This year's ALDS teams showcased prospects, former starters in relief roles

DETROIT -- New general manager, same offseason question: What are the Tigers going to do about their bullpen?

This is the question that followed Dave Dombrowski for three years, from Bruce Rondon's appointment as Jose Valverde's successor without a day in the big leagues to last offseason's decision to retool on low-risk contracts to Joba Chamberlain and Tom Gorzelanny.

Now, it's Al Avila's issue to address. And between payroll already allocated, other spots they need to fix, and so few set names, Avila is upfront about it: The Tigers are going to have to be creative.

"These are areas we're going to be experimenting," Avila told reporters earlier this month, "whether it be the use of analytics in combination with our scouts.
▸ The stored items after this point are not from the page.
/-- The `Γ`-factors at a critical-line point: for `ρ = ½ + iγ`,
`conj A(ρ) · A(1+ρ) = ((γ²+¼)/4) · ((γ² − ¾) − 2γ i) · (cos (πρ/2))⁻¹`
(conjugation symmetry of `Γ_ℝ` and the reflection formula
`Γ_ℝ(1-s) Γ_ℝ(1+s) = 1/cos(πs/2)`). [folklore] -/
theorem conj_xiFactor_mul_xiFactor (γ : ℝ) :
    conj (xiFactor (1 / 2 + γ * I)) * xiFactor (1 + (1 / 2 + γ * I)) =
      (((γ ^ 2 + 1 / 4) / 4 : ℝ) : ℂ) * (((γ ^ 2 - 3 / 4 : ℝ) : ℂ) - 2 * γ * I) *
        (Complex.cos (π * (1 / 2 + γ * I) / 2))⁻¹ := by
  set ρ : ℂ := 1 / 2 + γ * I with hρ
  have hconj : conj ρ = 1 - ρ := conj_half_add γ
  have key := Gammaℝ_one_sub_mul_Gammaℝ_one_add ρ
  have e1 : conj (xiFactor ρ) = ρ * (ρ - 1) / 2 * Gammaℝ (1 - ρ) := by
    unfold xiFactor
    rw [map_mul, ← Gammaℝ_conj, hconj, map_div₀, map_mul, map_sub, map_one, hconj]
    congr 1
    rw [map_ofNat]
    ring
  rw [e1]
  unfold xiFactor
  calc ρ * (ρ - 1) / 2 * Gammaℝ (1 - ρ) * ((1 + ρ) * (1 + ρ - 1) / 2 * (1 + ρ).Gammaℝ)
      = ρ * (ρ - 1) / 2 * ((1 + ρ) * (1 + ρ - 1) / 2) * (Gammaℝ (1 - ρ) * Gammaℝ (1 + ρ)) := by ring
    _ = ρ * (ρ - 1) / 2 * ((1 + ρ) * (1 + ρ - 1) / 2) * (Complex.cos (π * ρ / 2))⁻¹ := by rw [key]
    _ = _ := by
      congr 1
      rw [hρ]
      apply Complex.ext
      · simp [sq]; ring
      · simp [sq]; ring

/-- `cos (π(½ + iγ)/2) = (√2/2)(cosh(πγ/2) − i sinh(πγ/2))`. [folklore] -/
theorem cos_pi_mul_half_add (γ : ℝ) :
    Complex.cos (π * (1 / 2 + γ * I) / 2) =
      ((Real.sqrt 2 / 2 : ℝ) : ℂ) * ((Real.cosh (π * γ / 2) : ℂ) - (Real.sinh (π * γ / 2) : ℂ) * I) := by
  have e : (π : ℂ) * (1 / 2 + γ * I) / 2 = ((π / 4 : ℝ) : ℂ) + ((π * γ / 2 : ℝ) : ℂ) * I := by
    push_cast; ring
  rw [e, Complex.cos_add, Complex.cos_mul_I, Complex.sin_mul_I, ← Complex.ofReal_cos,
    ← Complex.ofReal_sin, Real.cos_pi_div_four, Real.sin_pi_div_four, ← Complex.ofReal_cosh,
    ← Complex.ofReal_sinh]
  ring

/-- `15/16 ≤ tanh (πγ/2) ≤ 1` for `γ ≥ 3` (from `one_sub_tanh_le` of
`DeBrangesPositivityXiZeta.lean`: `1 − tanh x ≤ 2/(1+x)²`, and `(1 + πγ/2)² ≥ 32`). [folklore] -/
theorem tanh_mem_Icc {γ : ℝ} (hγ : 3 ≤ γ) : Real.tanh (π * γ / 2) ∈ Set.Icc (15 / 16 : ℝ) 1 := by
  refine ⟨?_, tanh_le_one _⟩
  have hπ := Real.pi_gt_d2
  have hx : 4.71 ≤ π * γ / 2 := by nlinarith
  have h := one_sub_tanh_le (x := π * γ / 2) (by linarith)
  have h32 : (32 : ℝ) ≤ (1 + π * γ / 2) ^ 2 := by nlinarith
  have : 2 / (1 + π * γ / 2) ^ 2 ≤ 2 / 32 := by
    apply div_le_div_of_nonneg_left (by norm_num) (by norm_num) h32
  linarith

/-- `1/cos(π(½ + iγ)/2) = c₁ · (1 + i tanh(πγ/2))` with `c₁ = (√2/2) cosh(πγ/2)/|cos(π(½+iγ)/2)|² > 0`.
[folklore] -/
theorem inv_cos_pi_mul_half_add (γ : ℝ) :
    ∃ c₁ : ℝ, 0 < c₁ ∧ (Complex.cos (π * (1 / 2 + γ * I) / 2))⁻¹ =
      (c₁ : ℂ) * (1 + (Real.tanh (π * γ / 2) : ℂ) * I) := by
  have hC := cos_pi_mul_half_add γ
  set y : ℝ := π * γ / 2 with hy
  set C : ℂ := Complex.cos (π * (1 / 2 + γ * I) / 2) with hCdef
  have hch : 0 < Real.cosh y := Real.cosh_pos y
  have hs2 : 0 < Real.sqrt 2 / 2 := by positivity
  have hCre : C.re = Real.sqrt 2 / 2 * Real.cosh y := by
    rw [hC]
    simp only [Complex.mul_re, Complex.sub_re, Complex.ofReal_re, Complex.ofReal_im,
      Complex.mul_im, Complex.I_re, Complex.I_im, Complex.sub_im]
    ring
  have hCne : C ≠ 0 := fun h ↦ by
    rw [h, Complex.zero_re] at hCre
    have : 0 < Real.sqrt 2 / 2 * Real.cosh y := mul_pos hs2 hch
    linarith
  set n : ℝ := Complex.normSq C with hndef
  have hn : 0 < n := Complex.normSq_pos.2 hCne
  refine ⟨Real.sqrt 2 / 2 * Real.cosh y / n, by positivity, ?_⟩
  rw [Complex.inv_def, ← hndef, hC, map_mul, Complex.conj_ofReal, map_sub, map_mul,
    Complex.conj_ofReal, Complex.conj_ofReal, Complex.conj_I, Real.tanh_eq_sinh_div_cosh]
  have hch' : Real.cosh y ≠ 0 := hch.ne'
  apply Complex.ext
  · simp only [Complex.mul_re, Complex.mul_im, Complex.sub_re, Complex.sub_im, Complex.add_re,
      Complex.add_im, Complex.ofReal_re, Complex.ofReal_im, Complex.I_re, Complex.I_im,
      Complex.one_re, Complex.one_im, Complex.neg_re, Complex.neg_im]
    field_simp
    ring
  · simp only [Complex.mul_re, Complex.mul_im, Complex.sub_re, Complex.sub_im, Complex.add_re,
      Complex.add_im, Complex.ofReal_re, Complex.ofReal_im, Complex.I_re, Complex.I_im,
      Complex.one_re, Complex.one_im, Complex.neg_re, Complex.neg_im]
    field_simp
    ring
Can we come up with a couple of names that have the potential to be closers?

"That's really one area that's going to be very important. Sitting here today, I can't tell you there's an absolute closer we're locked in on. We really have to explore every avenue to figure out who can do the job for us."

Exploring might not be a bad thing. Detroit has tried the big-name closer over the years with mixed results. While Todd Jones and Valverde put up historic seasons and closed out clutch wins on October runs, Troy Percival and Joe Nathan did little before injuries halted their Tiger tenures.

If Detroit needs examples of creativity, it can look to October. Of the four teams that made the American League Division Series, none had a big-name closer. Three had in-season changes, either by injury or by choice.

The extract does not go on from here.